In the records below, find the line holding "and leaves for" and the line holding "namespace Tilt". Set down both, with every line between them, exactly.

▶ [DATA UNDER STUDY]
··········

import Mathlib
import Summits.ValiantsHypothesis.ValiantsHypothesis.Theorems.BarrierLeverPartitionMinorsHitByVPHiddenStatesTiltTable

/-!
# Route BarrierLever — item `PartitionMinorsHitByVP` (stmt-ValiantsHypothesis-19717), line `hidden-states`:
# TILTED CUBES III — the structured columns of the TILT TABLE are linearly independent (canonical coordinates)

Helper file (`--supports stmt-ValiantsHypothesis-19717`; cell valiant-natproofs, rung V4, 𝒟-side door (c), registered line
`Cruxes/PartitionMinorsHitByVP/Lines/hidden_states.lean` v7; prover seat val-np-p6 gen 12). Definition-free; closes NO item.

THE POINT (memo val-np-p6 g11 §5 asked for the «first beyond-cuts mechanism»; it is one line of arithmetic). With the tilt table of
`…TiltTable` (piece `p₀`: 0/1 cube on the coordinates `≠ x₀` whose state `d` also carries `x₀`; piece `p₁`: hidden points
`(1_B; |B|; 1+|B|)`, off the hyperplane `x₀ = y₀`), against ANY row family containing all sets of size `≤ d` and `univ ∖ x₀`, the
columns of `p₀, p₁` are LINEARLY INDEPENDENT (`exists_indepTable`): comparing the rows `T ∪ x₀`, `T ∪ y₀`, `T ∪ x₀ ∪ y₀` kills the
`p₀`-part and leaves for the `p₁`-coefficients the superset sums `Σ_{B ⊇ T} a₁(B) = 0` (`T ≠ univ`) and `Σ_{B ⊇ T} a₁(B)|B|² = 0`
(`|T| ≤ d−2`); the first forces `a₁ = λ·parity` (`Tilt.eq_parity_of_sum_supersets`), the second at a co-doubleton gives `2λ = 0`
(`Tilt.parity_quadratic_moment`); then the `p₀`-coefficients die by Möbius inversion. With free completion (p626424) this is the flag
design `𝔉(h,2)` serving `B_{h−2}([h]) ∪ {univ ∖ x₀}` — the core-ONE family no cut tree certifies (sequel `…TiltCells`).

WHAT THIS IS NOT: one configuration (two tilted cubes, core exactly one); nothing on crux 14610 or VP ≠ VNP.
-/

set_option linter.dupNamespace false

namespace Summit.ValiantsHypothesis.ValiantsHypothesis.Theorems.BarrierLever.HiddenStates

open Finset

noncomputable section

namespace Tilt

··········

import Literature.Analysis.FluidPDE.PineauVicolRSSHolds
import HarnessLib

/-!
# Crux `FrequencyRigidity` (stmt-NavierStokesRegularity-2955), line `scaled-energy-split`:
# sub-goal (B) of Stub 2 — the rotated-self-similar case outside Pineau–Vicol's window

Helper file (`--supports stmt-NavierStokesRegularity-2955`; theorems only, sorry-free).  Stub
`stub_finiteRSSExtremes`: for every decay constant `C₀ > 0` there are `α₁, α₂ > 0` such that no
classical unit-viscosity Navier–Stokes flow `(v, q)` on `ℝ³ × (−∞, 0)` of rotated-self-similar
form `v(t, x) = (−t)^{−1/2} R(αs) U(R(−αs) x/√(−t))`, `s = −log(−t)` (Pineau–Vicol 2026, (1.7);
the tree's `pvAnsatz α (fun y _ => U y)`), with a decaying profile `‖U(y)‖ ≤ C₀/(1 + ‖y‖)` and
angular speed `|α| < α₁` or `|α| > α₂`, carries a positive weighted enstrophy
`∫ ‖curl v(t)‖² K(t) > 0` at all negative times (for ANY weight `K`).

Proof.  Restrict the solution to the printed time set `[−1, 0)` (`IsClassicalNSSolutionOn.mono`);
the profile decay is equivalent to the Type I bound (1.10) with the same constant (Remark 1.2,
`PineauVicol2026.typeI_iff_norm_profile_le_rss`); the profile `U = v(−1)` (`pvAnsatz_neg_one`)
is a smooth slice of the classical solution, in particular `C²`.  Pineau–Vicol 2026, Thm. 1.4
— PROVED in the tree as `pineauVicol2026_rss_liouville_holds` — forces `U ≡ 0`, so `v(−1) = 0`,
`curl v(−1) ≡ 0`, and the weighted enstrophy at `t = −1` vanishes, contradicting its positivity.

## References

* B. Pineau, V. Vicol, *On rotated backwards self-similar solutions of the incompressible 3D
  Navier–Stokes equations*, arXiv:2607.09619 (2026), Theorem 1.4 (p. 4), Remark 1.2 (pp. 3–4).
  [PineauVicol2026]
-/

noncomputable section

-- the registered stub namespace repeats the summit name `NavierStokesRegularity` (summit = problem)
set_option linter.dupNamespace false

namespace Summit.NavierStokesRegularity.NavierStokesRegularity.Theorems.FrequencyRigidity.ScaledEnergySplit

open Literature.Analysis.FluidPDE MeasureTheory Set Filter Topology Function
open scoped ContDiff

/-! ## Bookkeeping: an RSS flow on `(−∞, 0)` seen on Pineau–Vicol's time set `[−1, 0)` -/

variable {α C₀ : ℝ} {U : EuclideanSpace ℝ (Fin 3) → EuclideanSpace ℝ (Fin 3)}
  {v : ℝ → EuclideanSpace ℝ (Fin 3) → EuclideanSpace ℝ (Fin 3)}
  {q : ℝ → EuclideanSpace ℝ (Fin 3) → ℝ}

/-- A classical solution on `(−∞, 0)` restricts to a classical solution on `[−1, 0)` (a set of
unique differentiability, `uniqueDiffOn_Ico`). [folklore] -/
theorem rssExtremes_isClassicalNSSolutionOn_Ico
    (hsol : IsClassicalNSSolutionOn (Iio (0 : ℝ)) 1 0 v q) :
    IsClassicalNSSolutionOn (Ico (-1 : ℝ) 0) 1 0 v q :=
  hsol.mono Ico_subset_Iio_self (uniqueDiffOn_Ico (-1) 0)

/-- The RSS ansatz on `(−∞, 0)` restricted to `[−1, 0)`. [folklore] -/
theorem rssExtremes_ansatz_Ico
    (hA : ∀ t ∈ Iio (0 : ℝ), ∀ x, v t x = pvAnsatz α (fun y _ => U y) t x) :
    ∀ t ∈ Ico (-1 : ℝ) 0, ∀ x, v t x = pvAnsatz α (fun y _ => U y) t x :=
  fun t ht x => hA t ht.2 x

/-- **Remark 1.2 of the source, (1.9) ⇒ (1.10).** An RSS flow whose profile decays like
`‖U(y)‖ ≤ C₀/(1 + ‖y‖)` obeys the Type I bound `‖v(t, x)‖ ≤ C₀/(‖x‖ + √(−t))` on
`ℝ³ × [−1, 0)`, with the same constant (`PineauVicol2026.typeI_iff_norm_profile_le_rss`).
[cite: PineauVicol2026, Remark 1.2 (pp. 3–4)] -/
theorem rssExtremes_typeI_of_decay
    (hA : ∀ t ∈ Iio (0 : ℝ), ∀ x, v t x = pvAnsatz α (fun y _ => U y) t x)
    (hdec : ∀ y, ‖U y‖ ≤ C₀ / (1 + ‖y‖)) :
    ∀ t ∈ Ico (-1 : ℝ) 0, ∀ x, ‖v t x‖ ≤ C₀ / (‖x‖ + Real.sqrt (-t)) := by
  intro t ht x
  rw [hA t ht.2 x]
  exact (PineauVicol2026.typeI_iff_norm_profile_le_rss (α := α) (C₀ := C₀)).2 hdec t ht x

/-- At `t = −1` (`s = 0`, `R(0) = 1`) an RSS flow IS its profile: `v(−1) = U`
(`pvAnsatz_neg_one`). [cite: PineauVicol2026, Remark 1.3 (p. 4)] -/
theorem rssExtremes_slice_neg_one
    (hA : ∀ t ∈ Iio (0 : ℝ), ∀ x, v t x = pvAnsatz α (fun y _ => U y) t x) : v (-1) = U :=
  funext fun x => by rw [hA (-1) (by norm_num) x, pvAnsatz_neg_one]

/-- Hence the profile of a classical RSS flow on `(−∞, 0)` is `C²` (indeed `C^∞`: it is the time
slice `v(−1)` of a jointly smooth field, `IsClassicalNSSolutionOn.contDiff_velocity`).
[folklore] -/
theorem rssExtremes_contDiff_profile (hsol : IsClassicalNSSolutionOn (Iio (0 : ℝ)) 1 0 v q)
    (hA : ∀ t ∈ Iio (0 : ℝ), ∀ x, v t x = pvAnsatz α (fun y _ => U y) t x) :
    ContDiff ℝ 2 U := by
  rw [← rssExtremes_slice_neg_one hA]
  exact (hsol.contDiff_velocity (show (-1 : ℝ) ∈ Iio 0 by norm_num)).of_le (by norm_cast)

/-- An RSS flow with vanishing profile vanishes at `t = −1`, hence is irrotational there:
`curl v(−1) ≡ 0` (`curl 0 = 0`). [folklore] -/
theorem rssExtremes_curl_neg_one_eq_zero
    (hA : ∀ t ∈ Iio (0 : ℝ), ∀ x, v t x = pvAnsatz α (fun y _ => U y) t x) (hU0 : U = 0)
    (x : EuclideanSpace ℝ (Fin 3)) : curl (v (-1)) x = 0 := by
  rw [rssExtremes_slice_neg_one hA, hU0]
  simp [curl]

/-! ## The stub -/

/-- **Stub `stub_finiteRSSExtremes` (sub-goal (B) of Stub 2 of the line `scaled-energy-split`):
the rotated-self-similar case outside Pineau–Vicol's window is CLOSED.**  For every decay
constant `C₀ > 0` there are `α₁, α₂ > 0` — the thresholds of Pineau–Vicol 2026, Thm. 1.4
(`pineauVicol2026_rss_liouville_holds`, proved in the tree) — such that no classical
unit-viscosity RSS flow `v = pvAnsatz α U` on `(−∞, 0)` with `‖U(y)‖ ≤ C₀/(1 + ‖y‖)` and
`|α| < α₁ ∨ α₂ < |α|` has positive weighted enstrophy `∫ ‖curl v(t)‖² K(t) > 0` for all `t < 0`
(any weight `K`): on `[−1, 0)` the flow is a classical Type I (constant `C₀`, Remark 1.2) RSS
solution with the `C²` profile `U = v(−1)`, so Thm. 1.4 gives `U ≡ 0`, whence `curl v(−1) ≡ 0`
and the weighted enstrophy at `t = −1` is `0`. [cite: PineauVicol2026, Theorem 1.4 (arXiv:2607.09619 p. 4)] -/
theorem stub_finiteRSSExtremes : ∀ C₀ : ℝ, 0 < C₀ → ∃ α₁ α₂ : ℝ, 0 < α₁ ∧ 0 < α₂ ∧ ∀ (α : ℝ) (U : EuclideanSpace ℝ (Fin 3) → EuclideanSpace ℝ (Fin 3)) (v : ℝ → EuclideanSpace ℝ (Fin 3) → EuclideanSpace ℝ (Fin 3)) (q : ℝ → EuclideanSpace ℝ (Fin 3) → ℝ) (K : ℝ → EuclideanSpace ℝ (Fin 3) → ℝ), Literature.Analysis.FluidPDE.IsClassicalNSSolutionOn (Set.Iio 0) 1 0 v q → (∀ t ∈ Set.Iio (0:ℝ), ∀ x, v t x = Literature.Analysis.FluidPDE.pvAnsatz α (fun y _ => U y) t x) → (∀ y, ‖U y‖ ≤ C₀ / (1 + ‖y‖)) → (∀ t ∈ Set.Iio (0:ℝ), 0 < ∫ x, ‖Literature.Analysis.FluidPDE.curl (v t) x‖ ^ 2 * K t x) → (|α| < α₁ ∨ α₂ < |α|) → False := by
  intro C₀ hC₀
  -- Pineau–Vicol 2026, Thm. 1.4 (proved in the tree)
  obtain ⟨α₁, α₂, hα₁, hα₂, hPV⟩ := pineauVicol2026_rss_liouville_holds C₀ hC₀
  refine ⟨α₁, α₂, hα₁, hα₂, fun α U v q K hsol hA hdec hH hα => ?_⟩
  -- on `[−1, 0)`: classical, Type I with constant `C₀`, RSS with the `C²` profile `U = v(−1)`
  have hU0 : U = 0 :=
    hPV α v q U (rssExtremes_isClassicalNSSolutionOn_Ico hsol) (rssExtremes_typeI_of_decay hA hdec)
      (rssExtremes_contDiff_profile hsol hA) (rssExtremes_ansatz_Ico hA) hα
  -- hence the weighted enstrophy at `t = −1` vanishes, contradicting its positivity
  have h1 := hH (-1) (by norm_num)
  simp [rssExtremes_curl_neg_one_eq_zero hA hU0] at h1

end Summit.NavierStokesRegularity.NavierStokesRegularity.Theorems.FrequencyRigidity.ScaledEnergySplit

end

··········

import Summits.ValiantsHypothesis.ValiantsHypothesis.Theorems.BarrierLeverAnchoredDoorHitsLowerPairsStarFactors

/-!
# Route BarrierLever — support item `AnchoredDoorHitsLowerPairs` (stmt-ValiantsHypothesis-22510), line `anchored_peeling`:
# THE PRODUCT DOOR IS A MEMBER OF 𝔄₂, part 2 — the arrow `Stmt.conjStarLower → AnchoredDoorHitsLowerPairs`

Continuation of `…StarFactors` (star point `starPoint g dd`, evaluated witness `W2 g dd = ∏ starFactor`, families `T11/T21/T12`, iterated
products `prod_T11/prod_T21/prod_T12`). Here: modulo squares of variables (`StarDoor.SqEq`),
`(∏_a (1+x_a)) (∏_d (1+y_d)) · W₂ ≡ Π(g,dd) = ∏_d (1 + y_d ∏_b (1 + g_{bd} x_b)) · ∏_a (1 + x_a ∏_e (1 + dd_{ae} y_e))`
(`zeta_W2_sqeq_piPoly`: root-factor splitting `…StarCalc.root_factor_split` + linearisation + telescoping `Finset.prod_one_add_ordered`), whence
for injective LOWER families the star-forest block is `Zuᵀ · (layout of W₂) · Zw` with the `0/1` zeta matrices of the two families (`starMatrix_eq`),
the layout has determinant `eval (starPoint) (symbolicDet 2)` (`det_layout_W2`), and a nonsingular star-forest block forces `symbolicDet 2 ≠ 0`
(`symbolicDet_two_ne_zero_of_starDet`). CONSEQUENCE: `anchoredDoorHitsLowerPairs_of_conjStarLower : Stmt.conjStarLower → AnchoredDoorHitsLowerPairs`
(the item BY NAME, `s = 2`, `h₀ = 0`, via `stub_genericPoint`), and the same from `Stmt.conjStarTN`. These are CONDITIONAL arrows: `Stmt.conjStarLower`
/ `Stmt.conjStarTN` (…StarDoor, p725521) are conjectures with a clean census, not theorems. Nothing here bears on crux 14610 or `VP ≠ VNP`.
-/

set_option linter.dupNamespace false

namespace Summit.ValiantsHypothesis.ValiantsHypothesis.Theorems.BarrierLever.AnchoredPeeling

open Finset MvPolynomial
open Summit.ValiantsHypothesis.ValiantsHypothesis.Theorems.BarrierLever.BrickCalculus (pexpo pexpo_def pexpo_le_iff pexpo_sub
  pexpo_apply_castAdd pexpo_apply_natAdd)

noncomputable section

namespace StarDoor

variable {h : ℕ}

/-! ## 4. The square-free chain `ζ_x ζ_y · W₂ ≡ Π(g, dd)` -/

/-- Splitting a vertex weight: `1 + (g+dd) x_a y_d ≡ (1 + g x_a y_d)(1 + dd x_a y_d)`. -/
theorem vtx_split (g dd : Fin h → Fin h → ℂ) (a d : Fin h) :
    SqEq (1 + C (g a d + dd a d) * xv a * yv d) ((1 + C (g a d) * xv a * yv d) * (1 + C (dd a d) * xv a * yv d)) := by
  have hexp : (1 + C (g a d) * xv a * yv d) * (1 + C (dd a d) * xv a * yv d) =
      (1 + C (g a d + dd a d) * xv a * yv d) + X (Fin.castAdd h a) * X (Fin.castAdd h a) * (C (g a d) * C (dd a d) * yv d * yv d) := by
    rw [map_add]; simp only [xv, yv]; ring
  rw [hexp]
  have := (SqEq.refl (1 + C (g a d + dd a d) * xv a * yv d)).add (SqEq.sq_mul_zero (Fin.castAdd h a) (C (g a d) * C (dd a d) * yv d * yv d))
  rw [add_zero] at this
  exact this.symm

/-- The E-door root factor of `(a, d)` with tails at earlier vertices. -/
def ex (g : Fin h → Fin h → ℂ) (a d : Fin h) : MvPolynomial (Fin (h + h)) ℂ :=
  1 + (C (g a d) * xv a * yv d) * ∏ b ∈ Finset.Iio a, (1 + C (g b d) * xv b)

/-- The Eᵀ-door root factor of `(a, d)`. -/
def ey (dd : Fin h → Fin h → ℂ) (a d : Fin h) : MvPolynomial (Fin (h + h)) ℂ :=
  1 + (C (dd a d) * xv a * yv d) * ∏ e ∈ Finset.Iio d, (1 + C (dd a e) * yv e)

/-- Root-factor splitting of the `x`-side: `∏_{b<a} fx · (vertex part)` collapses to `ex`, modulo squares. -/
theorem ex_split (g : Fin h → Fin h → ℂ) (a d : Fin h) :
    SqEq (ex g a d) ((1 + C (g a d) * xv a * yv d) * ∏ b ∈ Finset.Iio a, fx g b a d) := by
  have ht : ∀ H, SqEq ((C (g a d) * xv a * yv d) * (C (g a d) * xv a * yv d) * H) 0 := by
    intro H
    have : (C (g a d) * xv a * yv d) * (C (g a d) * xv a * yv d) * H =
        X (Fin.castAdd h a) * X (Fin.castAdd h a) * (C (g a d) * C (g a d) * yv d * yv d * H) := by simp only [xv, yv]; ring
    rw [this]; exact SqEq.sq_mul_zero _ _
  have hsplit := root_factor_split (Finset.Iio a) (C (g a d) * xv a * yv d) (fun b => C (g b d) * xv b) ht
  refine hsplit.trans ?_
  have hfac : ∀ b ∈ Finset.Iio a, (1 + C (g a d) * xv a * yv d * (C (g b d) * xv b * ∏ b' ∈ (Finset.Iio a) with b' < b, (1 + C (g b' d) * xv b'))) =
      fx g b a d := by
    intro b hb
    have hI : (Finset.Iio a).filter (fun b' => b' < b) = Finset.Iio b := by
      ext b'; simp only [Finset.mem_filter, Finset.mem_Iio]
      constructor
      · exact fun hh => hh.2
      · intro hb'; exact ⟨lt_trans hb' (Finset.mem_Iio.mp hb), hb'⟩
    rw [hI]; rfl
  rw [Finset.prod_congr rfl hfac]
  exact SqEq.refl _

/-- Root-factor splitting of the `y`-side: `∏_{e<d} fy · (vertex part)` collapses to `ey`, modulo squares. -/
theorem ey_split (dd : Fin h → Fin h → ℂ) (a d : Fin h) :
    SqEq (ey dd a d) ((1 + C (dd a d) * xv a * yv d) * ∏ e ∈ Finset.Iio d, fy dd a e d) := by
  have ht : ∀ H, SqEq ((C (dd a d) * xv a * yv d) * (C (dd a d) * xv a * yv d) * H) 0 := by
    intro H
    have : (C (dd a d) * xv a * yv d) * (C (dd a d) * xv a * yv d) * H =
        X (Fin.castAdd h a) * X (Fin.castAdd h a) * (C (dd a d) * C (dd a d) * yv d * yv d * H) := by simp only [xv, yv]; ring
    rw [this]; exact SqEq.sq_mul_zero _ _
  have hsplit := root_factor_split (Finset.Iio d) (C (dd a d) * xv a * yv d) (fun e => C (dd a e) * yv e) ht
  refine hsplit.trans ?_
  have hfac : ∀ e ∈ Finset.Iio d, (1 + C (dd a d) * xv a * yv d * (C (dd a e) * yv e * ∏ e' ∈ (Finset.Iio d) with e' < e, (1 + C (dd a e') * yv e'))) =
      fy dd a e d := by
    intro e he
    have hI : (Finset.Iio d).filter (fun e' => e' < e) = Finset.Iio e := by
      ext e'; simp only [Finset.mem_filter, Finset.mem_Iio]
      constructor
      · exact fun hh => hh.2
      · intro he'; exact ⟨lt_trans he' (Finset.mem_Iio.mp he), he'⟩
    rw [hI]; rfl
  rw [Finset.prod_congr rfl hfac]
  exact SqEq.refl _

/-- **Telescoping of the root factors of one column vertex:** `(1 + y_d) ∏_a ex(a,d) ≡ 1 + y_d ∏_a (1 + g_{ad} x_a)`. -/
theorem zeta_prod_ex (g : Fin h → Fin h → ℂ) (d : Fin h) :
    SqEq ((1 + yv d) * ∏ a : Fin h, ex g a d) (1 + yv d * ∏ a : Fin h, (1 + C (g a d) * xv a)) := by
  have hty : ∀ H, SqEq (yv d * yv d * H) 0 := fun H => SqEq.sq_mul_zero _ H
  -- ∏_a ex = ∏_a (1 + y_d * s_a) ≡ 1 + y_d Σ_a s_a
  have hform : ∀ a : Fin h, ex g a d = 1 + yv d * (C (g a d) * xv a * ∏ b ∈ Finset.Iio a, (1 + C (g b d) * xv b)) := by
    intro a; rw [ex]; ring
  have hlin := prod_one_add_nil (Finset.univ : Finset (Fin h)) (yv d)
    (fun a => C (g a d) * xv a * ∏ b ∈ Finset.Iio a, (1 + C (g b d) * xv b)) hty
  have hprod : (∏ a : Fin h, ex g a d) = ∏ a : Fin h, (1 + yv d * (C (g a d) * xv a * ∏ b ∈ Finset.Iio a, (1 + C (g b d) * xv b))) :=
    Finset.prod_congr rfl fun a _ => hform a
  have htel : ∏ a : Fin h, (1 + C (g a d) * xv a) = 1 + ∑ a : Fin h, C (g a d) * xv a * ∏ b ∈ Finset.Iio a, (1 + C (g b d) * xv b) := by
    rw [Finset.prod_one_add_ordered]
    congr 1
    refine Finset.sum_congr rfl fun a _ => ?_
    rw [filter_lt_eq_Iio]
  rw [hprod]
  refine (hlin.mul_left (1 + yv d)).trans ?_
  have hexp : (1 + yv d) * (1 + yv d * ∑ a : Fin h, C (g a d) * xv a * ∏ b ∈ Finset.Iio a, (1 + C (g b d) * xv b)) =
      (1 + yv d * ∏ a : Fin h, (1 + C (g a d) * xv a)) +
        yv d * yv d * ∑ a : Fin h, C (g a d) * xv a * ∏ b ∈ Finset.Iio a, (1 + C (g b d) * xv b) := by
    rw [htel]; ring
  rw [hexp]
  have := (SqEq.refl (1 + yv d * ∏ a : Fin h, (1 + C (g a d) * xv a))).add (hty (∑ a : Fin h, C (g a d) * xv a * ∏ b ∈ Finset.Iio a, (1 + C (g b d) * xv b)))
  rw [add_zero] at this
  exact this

··········

▶ [EXERCISE SOLUTION]
`p₀`-part and leaves for the `p₁`-coefficients the superset sums `Σ_{B ⊇ T} a₁(B) = 0` (`T ≠ univ`) and `Σ_{B ⊇ T} a₁(B)|B|² = 0`
(`|T| ≤ d−2`); the first forces `a₁ = λ·parity` (`Tilt.eq_parity_of_sum_supersets`), the second at a co-doubleton gives `2λ = 0`
(`Tilt.parity_quadratic_moment`); then the `p₀`-coefficients die by Möbius inversion. With free completion (p626424) this is the flag
design `𝔉(h,2)` serving `B_{h−2}([h]) ∪ {univ ∖ x₀}` — the core-ONE family no cut tree certifies (sequel `…TiltCells`).

WHAT THIS IS NOT: one configuration (two tilted cubes, core exactly one); nothing on crux 14610 or VP ≠ VNP.
-/

set_option linter.dupNamespace false

namespace Summit.ValiantsHypothesis.ValiantsHypothesis.Theorems.BarrierLever.HiddenStates

open Finset

noncomputable section

namespace Tilt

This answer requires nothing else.